Bilello John F, Davis James W, Lemaster Deborah, Townsend Ricard N, Parks Steven N, Sue Lawrence P, Kaups Krista L, Groom Tammi, Egbalieh Babak
Department of Surgery, University of California, Community Regional Medical Center, Fresno, California 93721-1324, USA.
J Trauma. 2011 May;70(5):1038-42. doi: 10.1097/TA.0b013e31819638d0.
Trauma activation for prehospital hypotension in blunt trauma is controversial. Some patients subsequently arrive at the trauma center normotensive, but they can still have life-threatening injuries. Admission base deficit (BD)≤-6 correlates with injury severity, transfusion requirement, and mortality. Can admission BD be used to discriminate those severely injured patients who arrive normotensive but "crump," (i.e., become hypotensive again) in the Emergency Department? The purpose is to determine whether admission BD<-6 discriminates patients at risk for future bouts of unexpected hypotension during evaluation.
Retrospective chart review was performed on all blunt trauma admissions at a Level I trauma center from August 2002 through July 2007. Hypotension was defined as a systolic blood pressure≤90 mm Hg. Patients who were hypotensive in the field but normotensive upon arrival in the emergency department (ED) were included. Age, gender, injury severe score, arterial blood gas analysis, results of focused abdominal sonogram for trauma (FAST), computed tomography, intravenous fluid administration, blood transfusions, and the presence of repeat bouts of hypotension were noted. Patients were stratified by BD≤-6 or ≥-5. Statistical analysis was performed using paired t test, χ, and logistic regression analysis with significance attributed to p<0.05.

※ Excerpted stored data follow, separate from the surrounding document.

import Summits.QuantumFields.BalabanUV.T4Continuum.Support.NE7Route1EndDockedInteriorWeakHR
import Summits.QuantumFields.BalabanUV.T4Continuum.Support.NE7HintUnconditionalGeneric
import HarnessLib

/-!
# NE7Route1EndDockedSmallDataGenericWeakHR — HR TOWER B5: route #1's docked END over the small data with the weak socket `h_w`, every `U(n)`, every block size `L ≥ 2`, the term-wise (D) block in the
# CONSUMED background-regularity shape (per-window `HolderReg` at exponent `β₀`) instead of `B11Thm1.Thm1At` BY NAME — the statement of `NE7Route1EndDockedInteriorWeakHR.goodClause_summable_of_route1_docked_interiorW_HR`
# with (8)∃ DISCHARGED (`hint_small_data_generic`, ✓ p810221) and the interior END's numeric line folded into `ε₀(n, L)`

Cell `pub-balaban`, rung (B)+1 sub-cell t4, lineage `b2b-balaban-t4-ne7-p1` (CRUX PROVER NE7 #1 = OWNER of BINDER row NE7).  Memo `t4/b2b-balaban-t4-ne7-p1-g110/ROAD-G110.md`
§4–§5 («HR TOWER», OPTION A; INTERFACE REQUEST NE7→NE7b [NE7P1-G110-INBOX-4], split [NE7bP1-G156-INBOX-11]: NE7b B1–B4, owner B5–B9).
WHY.  The END tower of record consumes the term-wise (D) binders `hTA hTB : B11Thm1.Thm1At Cst (fam …)` BY NAME only through the regularity clause (9) at the END's own Hölder
exponent `β₀`; the typed (9) quantifies `∀ β ≤ 1` with one constant `B₄`, which print derives only for `β ≤ β₀ < 1` (cell GAPS C-B8-18) and which no honest realisation of the
block-average-constrained minimisers can meet at β = 1 once all levels are in the family (junction logarithm, kit j342950, ROAD-G110 §4).  The HR tower re-issues the SAME ENDs on the
CONSUMED shape: concrete backgrounds `VA VB` with per-window `HolderReg … β₀ …` binders (`TermwiseLocalReg.goodClause_summable_UN_levels_of_holderReg`'s (D) block), so that the (D)
block is instantiable by [Balaban1985RegularSpaces] (1.36) at any `β₀ < 1`.  The Thm1At tower stays of record (it is a corollary of this one through
`TermwiseLocalThm1.holderReg_window_family_of_thm1At`).
WHAT ([folklore]; 0 def, 0 sorry).  **`goodClause_summable_of_route1_docked_smallData_genericW_HR`**: `∀ {L}, 2 ≤ L → ∃ ε₀ > 0, ∀ {N}, 1 ≤ N → ∀ 0 < ε ≤ ε₀, ∃ δ_V > 0, ∀ ⟨the binders of `goodClause_summable_of_route1_docked_interiorW_HR` after `hline`
EXCEPT `hint`, VERBATIM, with `hdomδ` (data inside the small data of radius `δ_V`) in place of `hint`⟩, ∃ δ, GoodClause l₀ vol T A B Bad δ ∧ Summable δ`.  Proof = the owner's P3.8 proof of
`NE7Route1EndDockedSmallDataGenericWeak` verbatim over the HR parent.
HONEST FRAMING (page 1): composition of landed kernel theorems of rows NE3, NE7, NE7b and of [B7]∕[B8]∕[B11] AS TYPED; nothing of Bałaban's asserted as an axiom; constants
existential; NE3∕NE7 as spine nodes = the dagwriter∕referees' call; FIXED FINITE T⁴, rung (B)+1 — NOT infinite volume, NOT mass gap, NOT BetaPertH, NOT Clay (continuum YM on
T⁴ ⇐ BetaPertH ∧ nine spine estimates).
-/

set_option autoImplicit false

open scoped BigOperators Matrix Matrix.Norms.L2Operator
open Finset NormedSpace MeasureTheory

namespace Summit.QuantumFields.BalabanUV.T4Continuum.NE7Route1EndDockedSmallDataGenericWeakHR

open Literature.MathematicalPhysics.QuantumFieldTheory.Balaban1983to89
open B7Prop1Explicit B7Prop2Explicit B7Prop1Local B11
open T4AveragingDeficitWall hiding Site Plane Plaq Bond
open T4AveragingDeficitWallBoundary (periodBox IsPeriodicCfg)
open MinimalActionSandwich (IsMinimiser)
open MinimalActionRate (Regular sfClass)
open T4OutputRate (Carriers Functional NE9 NE5 LipBackground FadingMemory)
open T4BoundaryCarrier (BFunctional atFl NE9Fl LipBackgroundFl NE5B)
open T4TowerRateComposition (PolyLipGrowth URateUpTo)
open T4CauchySum (InjectedRate)
open T4RecentScale T4GoodClassBudget T4TermwiseBudget T4TermwiseUN T4TermwiseChainUN
open AveragingDeficitPeriodicCounting (IsPeriodicDir)
open AveragingDeficitTwoLevelPrep (twoLevelSmall)
open NE3EnergyShapes (residualScale IsUnitarySite IsPeriodicSite)
open NE3EnergyWeightedShapes (energyNormW)
open NE7EtaBackgroundCarrier
open TorusSmallFieldGlobalGauge (sectorConst)
open TermwiseBackground (cReg)
open TermwiseHolder (Realises HolderReg)
open T4TermwiseTorus (IsPeriodic pbox)
open NE7Route1EndDockedEnergyWeakHR (goodClause_summable_of_route1_docked_energyW_HR)
open NE7InteriorMinimiserDocking (hminE_of_interior_exists_d4 lines_d4)

open NE7Route1EndDockedInteriorWeakHR (goodClause_summable_of_route1_docked_interiorW_HR)
open NE7HintUnconditionalGeneric (hint_small_data_generic)

noncomputable section

variable {n : Type} [Fintype n] [DecidableEq n] [Nonempty n]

During the 5-year period, 231 blunt trauma patients had hypotension in the field with subsequent normotension on admission to the ED. Of these, 189 patients had admission BD data recorded. Patients with a BD≤-6 were significantly more likely to have repeat hypotension (78% vs. 30%, p<0.001). Overall mortality was 13% (24 of 189), but patients with repeat hypotension had greater mortality (24% vs. 5%, p<0.003).
Blunt trauma patients with repeat episodes of hypotension have significantly greater mortality. Patients with transient field hypotension and a BD≤-6 are more than twice as likely to have repeat hypotension (crump). This study reinforces the need for early arterial blood gases and trauma team involvement in the evaluation of these patients. Patients with BD≤-6 should have early invasive monitoring, liberal use of repeat FAST exams, and careful resuscitation before computed tomography scanning. Surgeons should have a low threshold for taking such patients to the operating room.
钝性创伤患者院前低血压的创伤激活存在争议。一些患者随后到达创伤中心时血压正常,但仍可能有危及生命的损伤。入院碱缺失(BD)≤ -6与损伤严重程度、输血需求及死亡率相关。入院BD能否用于鉴别那些到达时血压正常但在急诊科“病情恶化”(即再次出现低血压)的重伤患者?目的是确定入院BD < -6能否鉴别评估期间有未来意外低血压发作风险的患者。
对2002年8月至2007年7月期间在一级创伤中心收治的所有钝性创伤患者进行回顾性病历审查。低血压定义为收缩压≤90 mmHg。纳入在现场低血压但到达急诊科时血压正常的患者。记录年龄、性别、损伤严重程度评分、动脉血气分析、创伤重点腹部超声(FAST)结果、计算机断层扫描、静脉输液、输血情况以及是否再次出现低血压。患者按BD≤ -6或≥ -5分层。采用配对t检验、χ检验及逻辑回归分析进行统计分析,p < 0.05具有统计学意义。
在这5年期间,231例钝性创伤患者在现场出现低血压,随后入院时血压正常。其中,189例患者记录了入院BD数据。BD≤ -6的患者再次出现低血压的可能性显著更高(78%对30%,p < 0.001)。总体死亡率为13%(189例中的24例),但再次出现低血压的患者死亡率更高(24%对5%,p < 0.003)。
反复出现低血压的钝性创伤患者死亡率显著更高。现场短暂低血压且BD≤ -6的患者再次出现低血压(病情恶化)的可能性是前者的两倍多。本研究强化了早期进行动脉血气分析及创伤团队参与评估这些患者的必要性。BD≤ -6的患者应早期进行有创监测,多次使用FAST检查,并在计算机断层扫描前谨慎复苏。外科医生应降低将此类患者送手术室的阈值。